The new study, published in Nature Communications, could lead to new crop varieties that are better at taking up nutrients from the soil, benefiting global food security.
The scientists, led by Dr Jonathan Hejatko, studied strigolactones by soaking rice seeds in the hormone, which slowed the growth of their primary roots – the first roots to emerge from the seed – and triggered the growth of lateral roots. To understand why this happened, the team crystallised the DWARF14 enzyme and then determined its structure using a technique called X-ray crystallography.

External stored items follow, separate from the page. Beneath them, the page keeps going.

import Literature.NumberTheory.EllipticCurves.TowerSaturatedAnnihilatorPairProofs
import Literature.NumberTheory.EllipticCurves.ZpExtensionEisensteinDVRSettingH4RestrictedAdjointProofs
import Literature.NumberTheory.EllipticCurves.ZpExtensionEisensteinDVRSettingH4TowerPairingProofs
import Literature.NumberTheory.EllipticCurves.ZpExtensionEisensteinOrdinaryInvariantsBoundProofs
import Literature.NumberTheory.EllipticCurves.ZpExtensionEisensteinOrdinaryFilTransferProofs
import Literature.NumberTheory.EllipticCurves.ZpExtensionEisensteinOrdinaryFilSaturationProofs
import Literature.NumberTheory.EllipticCurves.TowerPresentedSubquotientCohomologyProofs
import Literature.NumberTheory.EllipticCurves.TowerLocalH1LiftExactProofs
import Literature.NumberTheory.GaloisCohomology.Howard2004.TransportStrictProofs
import Literature.NumberTheory.GaloisRepresentations.LocalGlobalCohomologyFiniteProofs
import Literature.NumberTheory.EllipticCurves.ZpExtensionEisensteinDVRSettingH4AnnSatProofs
import Literature.NumberTheory.EllipticCurves.ZpExtensionEisensteinOrdinaryFilSaturationMultiplicativeThreeProofs
import HarnessLib

/-!
# (ANN-SAT) at a place `v ∣ 3` of MULTIPLICATIVE reduction, `Y`-side (theorems only — no definition, no named fact, no instance, no `sorry`)

Topic `NumberTheory/EllipticCurves` (LEAD `bsd-wall-utd-p1`, crux r205 stmt-BirchSwinnertonDyer-24737 `TwinAlgMuZeroAtThree`,
line `beta-road`, stub `stub_howardOutputsOfFamily`, E2 assembly at `v ∣ 3`).  Cell x9's
`ZpExtensionEisensteinDVRSettingH4AnnSatProofs.eisensteinTower_mem_saturatedFamilies_of_forall_localCup_eq_zero` — the
(ANN-SAT) half of (Exact) for the curve's Eisenstein tower at a place `v ∋ p` — assumes GOOD reduction with an ordinary point at
`v` and `σ • v`, used only through the three local wrappers (transfer/(ONTO)/(SAT)) of the ordinary datum.  At `p = 3` these hold
at places of MULTIPLICATIVE reduction (`ZpExtensionEisensteinOrdinaryFilSaturationMultiplicativeThreeProofs`), so the same
theorem holds there: this file (x9's statement and proof at `p = 3` with the reduction hypotheses replaced; the generic §0
lemmas `Tower.pow_smul_eq_zero_of_map_eq_zero_of_forall_invariants{,_of_le}` are imported from x9's file).  The twin `W′` of the
universal-toric-descent route has multiplicative reduction at `3 ∥ N′`.  BSD is not proved by any of this.

References: [Howard2004HeegnerKolyvagin] §1.3 H.4, Lemma 3.1.1, Def. 3.2.6; [MilneADT2006] Ch. I Cor. 2.3, Thm. 2.6;
[MazurRubinMemoirs2004] §1.3; [SerreGaloisCohomology1997] I §2.2, §2.4; [GreenbergLNM1716] §2.
-/

set_option autoImplicit false

noncomputable section

open Function NumberField IsDedekindDomain Field CategoryTheory
open scoped NumberField ContRepresentation

namespace WeierstrassCurve

open Literature.NumberTheory.EllipticCurves Literature.NumberTheory.GaloisRepresentations
open Literature.NumberTheory.GaloisRepresentations.DiscreteGaloisModule
open Literature.NumberTheory.GaloisCohomology Literature.NumberTheory.GaloisCohomology.Howard2004
open Literature.NumberTheory.EllipticCurves.ZpExtension (EisensteinLevel)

The research team found that DWARF14 works together with another enzyme called MAX2 to convert a molecule called carlactone into strigolactone. Strigolactone acts on the primary root meristem – a region where cells constantly divide – to inhibit the production of new cells and thus slow root growth.
The work also reveals how the abundance of strigolactone in plants changes in response to different environmental conditions, such as light and nutrient availability. This is particularly important for plants because their root systems need to be adaptable in changing environments.

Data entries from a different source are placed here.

/-- **Schoen's upward half for the product `A₁ × A₂` itself** (all dimensions): with
`ψ = φ₁ × φ₂`, if every rational `(n, n)`-class in the Weil plane of `(A₁ × A₂, ψ)` is algebraic,
then for rational Weil classes `w₁ = u₁ + v₁` of `A₁`, `w₂ = u₂ + v₂` of `A₂` with
`pr₁^* w₁ ∪ pr₂^* w₂` of type `(n, n)`, both `pr₁^*u₁ ∪ pr₂^*u₂` and `pr₁^*v₁ ∪ pr₂^*v₂` are
algebraic on `A₁ × A₂` (`weilEigencomponents_cupProduct_mem_algebraicClasses` for `B = A₁ × A₂`,
`p₁ = fst`, `p₂ = snd`, smooth projective by the Segre embedding).
[cite: Schoen1998HodgeWeilAddendum, §10 (Proposition and proof, pp. 332–333)]
[cite: Markman2025SurveySecant, §11.5 Step 2] -/
theorem weilEigencomponents_cupProduct_fst_snd_mem_algebraicClasses {φ₁ : A₁ ⟶ A₁} {φ₂ : A₂ ⟶ A₂}
    {n₁ n₂ n d : ℕ} (hn₁ : 0 < n₁) (hn₂ : 0 < n₂) (hd : 0 < d) (h : 2 * n₁ + 2 * n₂ = 2 * n)
    (hA₁ : Motives.IsSmoothProjective (2 * n₁) A₁.X) (hA₂ : Motives.IsSmoothProjective (2 * n₂) A₂.X)
    (hB : ∀ c : complexBetti (A₁.prod A₂).X (2 * n), IsRationalClass c →
      IsOfHodgeType (2 * n) (A₁.prod A₂).X (2 * n) n n c →
        c ∈ weilClassesOf (A₁.prod A₂)
          (Motives.AbelianVariety.prodLift (Motives.AbelianVariety.fst A₁ A₂ ≫ φ₁)
            (Motives.AbelianVariety.snd A₁ A₂ ≫ φ₂)) n d →
        c ∈ algebraicClasses (A₁.prod A₂).X n)
    {u₁ v₁ : complexBetti A₁.X (2 * n₁)} {u₂ v₂ : complexBetti A₂.X (2 * n₂)}
    (hu₁ : u₁ ∈ weilClassesPlus A₁ φ₁ n₁ d) (hv₁ : v₁ ∈ weilClassesMinus A₁ φ₁ n₁ d)
    (hu₂ : u₂ ∈ weilClassesPlus A₂ φ₂ n₂ d) (hv₂ : v₂ ∈ weilClassesMinus A₂ φ₂ n₂ d)
    (hr₁ : IsRationalClass (u₁ + v₁)) (hr₂ : IsRationalClass (u₂ + v₂))
    (hH : IsOfHodgeType (2 * n) (A₁.prod A₂).X (2 * n) n n (cupProduct h
      (singularCohomology.map ℂ ℂ (Motives.AlgPoints.mapContinuous (L := ℂ)
        (Motives.AbelianVariety.fst A₁ A₂).hom.hom.hom) (2 * n₁) (u₁ + v₁))
      (singularCohomology.map ℂ ℂ (Motives.AlgPoints.mapContinuous (L := ℂ)
        (Motives.AbelianVariety.snd A₁ A₂).hom.hom.hom) (2 * n₂) (u₂ + v₂)))) :
    cupProduct h
        (singularCohomology.map ℂ ℂ (Motives.AlgPoints.mapContinuous (L := ℂ)
          (Motives.AbelianVariety.fst A₁ A₂).hom.hom.hom) (2 * n₁) u₁)
        (singularCohomology.map ℂ ℂ (Motives.AlgPoints.mapContinuous (L := ℂ)
          (Motives.AbelianVariety.snd A₁ A₂).hom.hom.hom) (2 * n₂) u₂) ∈
      algebraicClasses (A₁.prod A₂).X n ∧
    cupProduct h
        (singularCohomology.map ℂ ℂ (Motives.AlgPoints.mapContinuous (L := ℂ)
          (Motives.AbelianVariety.fst A₁ A₂).hom.hom.hom) (2 * n₁) v₁)
        (singularCohomology.map ℂ ℂ (Motives.AlgPoints.mapContinuous (L := ℂ)
          (Motives.AbelianVariety.snd A₁ A₂).hom.hom.hom) (2 * n₂) v₂) ∈
      algebraicClasses (A₁.prod A₂).X n :=
  weilEigencomponents_cupProduct_mem_algebraicClasses (prod_fst_comm A₁ A₂ φ₁ φ₂)
    (prod_snd_comm A₁ A₂ φ₁ φ₂) hn₁ hn₂ hd h (h ▸ Motives.IsSmoothProjective.tensor_holds hA₁ hA₂) hB
    hu₁ hv₁ hu₂ hv₂ hr₁ hr₂ hH

/-- **Markman §11.5 Step 2 for the product sixfold `A₁ × A₂`, first half, in the typing of the
named fact**: `A₁` an abelian FOURFOLD with `φ₁` (the fact's `(A, φ)`), `A₂` an abelian SURFACE with
`φ₂`, `ψ = φ₁ × φ₂` on the sixfold `A₁ × A₂`. If the rational `(3,3)`-classes of the Weil plane of
`(A₁ × A₂, ψ)` are algebraic ("The sixfold is hence of split type and so its Weil classes are
algebraic"), `pr₁^*`, `pr₂^*`, `∪` respect Hodge types, `c = u₁ + v₁` is a rational
`(2,2)`-class in the Weil plane of `(A₁, φ₁)` and `w₂ = u₂ + v₂` a rational `(1,1)` Weil class of
`(A₂, φ₂)`, then `pr₁^*u₁ ∪ pr₂^*u₂` and `pr₁^*v₁ ∪ pr₂^*v₂` are algebraic on `A₁ × A₂`. The step
"It follows that the Weil classes of `(A₁,η₁,h₁)` are algebraic, by [schoen]" then needs only
Schoen's `pr_{A₁*}` (module docstring, "What is NOT here").
[cite: Markman2025SurveySecant, §11.5 Step 2] [cite: Schoen1998HodgeWeilAddendum, §10] -/
theorem Markman2025_weilClasses_algebraic_abelianFourfold.weilEigencomponents_of_product {d : ℕ}
    (hd : 0 < d) {φ₁ : A₁ ⟶ A₁} {φ₂ : A₂ ⟶ A₂}
    (hA₁ : Motives.IsSmoothProjective (2 * 2) A₁.X) (hA₂ : Motives.IsSmoothProjective (2 * 1) A₂.X)
    (hB : ∀ c : singularCohomology ℂ ℂ (Motives.ComplexPoints (A₁.prod A₂).X) (2 * 3),
      IsRationalClass c → IsOfHodgeType (2 * 3) (A₁.prod A₂).X (2 * 3) 3 3 c →
        c ∈ weilClassesOf (A₁.prod A₂)
          (Motives.AbelianVariety.prodLift (Motives.AbelianVariety.fst A₁ A₂ ≫ φ₁)
            (Motives.AbelianVariety.snd A₁ A₂ ≫ φ₂)) 3 d →
        c ∈ algebraicClasses (A₁.prod A₂).X 3)
    (hp₁H : PreservesHodgeType (2 * 3) (2 * 2) (Motives.AbelianVariety.fst A₁ A₂).hom.hom.hom)
    (hp₂H : PreservesHodgeType (2 * 3) (2 * 1) (Motives.AbelianVariety.snd A₁ A₂).hom.hom.hom)
    (hcupH : CupPreservesHodgeType (2 * 3) (A₁.prod A₂).X)
    {u₁ v₁ : complexBetti A₁.X (2 * 2)} {u₂ v₂ : complexBetti A₂.X (2 * 1)}
    (hu₁ : u₁ ∈ weilClassesPlus A₁ φ₁ 2 d) (hv₁ : v₁ ∈ weilClassesMinus A₁ φ₁ 2 d)
    (hu₂ : u₂ ∈ weilClassesPlus A₂ φ₂ 1 d) (hv₂ : v₂ ∈ weilClassesMinus A₂ φ₂ 1 d)
    (hr₁ : IsRationalClass (u₁ + v₁)) (hw₁ : IsOfHodgeType (2 * 2) A₁.X (2 * 2) 2 2 (u₁ + v₁))
    (hr₂ : IsRationalClass (u₂ + v₂)) (hw₂ : IsOfHodgeType (2 * 1) A₂.X (2 * 1) 1 1 (u₂ + v₂)) :
    cupProduct (show 2 * 2 + 2 * 1 = 2 * 3 by rfl)
        (singularCohomology.map ℂ ℂ (Motives.AlgPoints.mapContinuous (L := ℂ)
          (Motives.AbelianVariety.fst A₁ A₂).hom.hom.hom) (2 * 2) u₁)
        (singularCohomology.map ℂ ℂ (Motives.AlgPoints.mapContinuous (L := ℂ)
          (Motives.AbelianVariety.snd A₁ A₂).hom.hom.hom) (2 * 1) u₂) ∈
      algebraicClasses (A₁.prod A₂).X 3 ∧
    cupProduct (show 2 * 2 + 2 * 1 = 2 * 3 by rfl)
        (singularCohomology.map ℂ ℂ (Motives.AlgPoints.mapContinuous (L := ℂ)
          (Motives.AbelianVariety.fst A₁ A₂).hom.hom.hom) (2 * 2) v₁)
        (singularCohomology.map ℂ ℂ (Motives.AlgPoints.mapContinuous (L := ℂ)
          (Motives.AbelianVariety.snd A₁ A₂).hom.hom.hom) (2 * 1) v₂) ∈
      algebraicClasses (A₁.prod A₂).X 3 :=
  weilEigencomponents_cupProduct_fst_snd_mem_algebraicClasses (by norm_num) (by norm_num) hd _ hA₁
    hA₂ hB hu₁ hv₁ hu₂ hv₂ hr₁ hr₂ (isOfHodgeType_cupProduct_map_map _ hp₁H hp₂H hcupH hw₁ hw₂)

The findings are a significant step forward in understanding the molecular basis of strigolactone action, which could lead to the development of crop varieties with enhanced traits such as improved nutrient uptake efficiency and drought resistance.
“We now have a detailed understanding of how strigolactones work,” said Dr Hejatko. “This knowledge could be used to develop new crop varieties that are more resistant to drought and have improved nutrient uptake efficiency, which would benefit global food security.”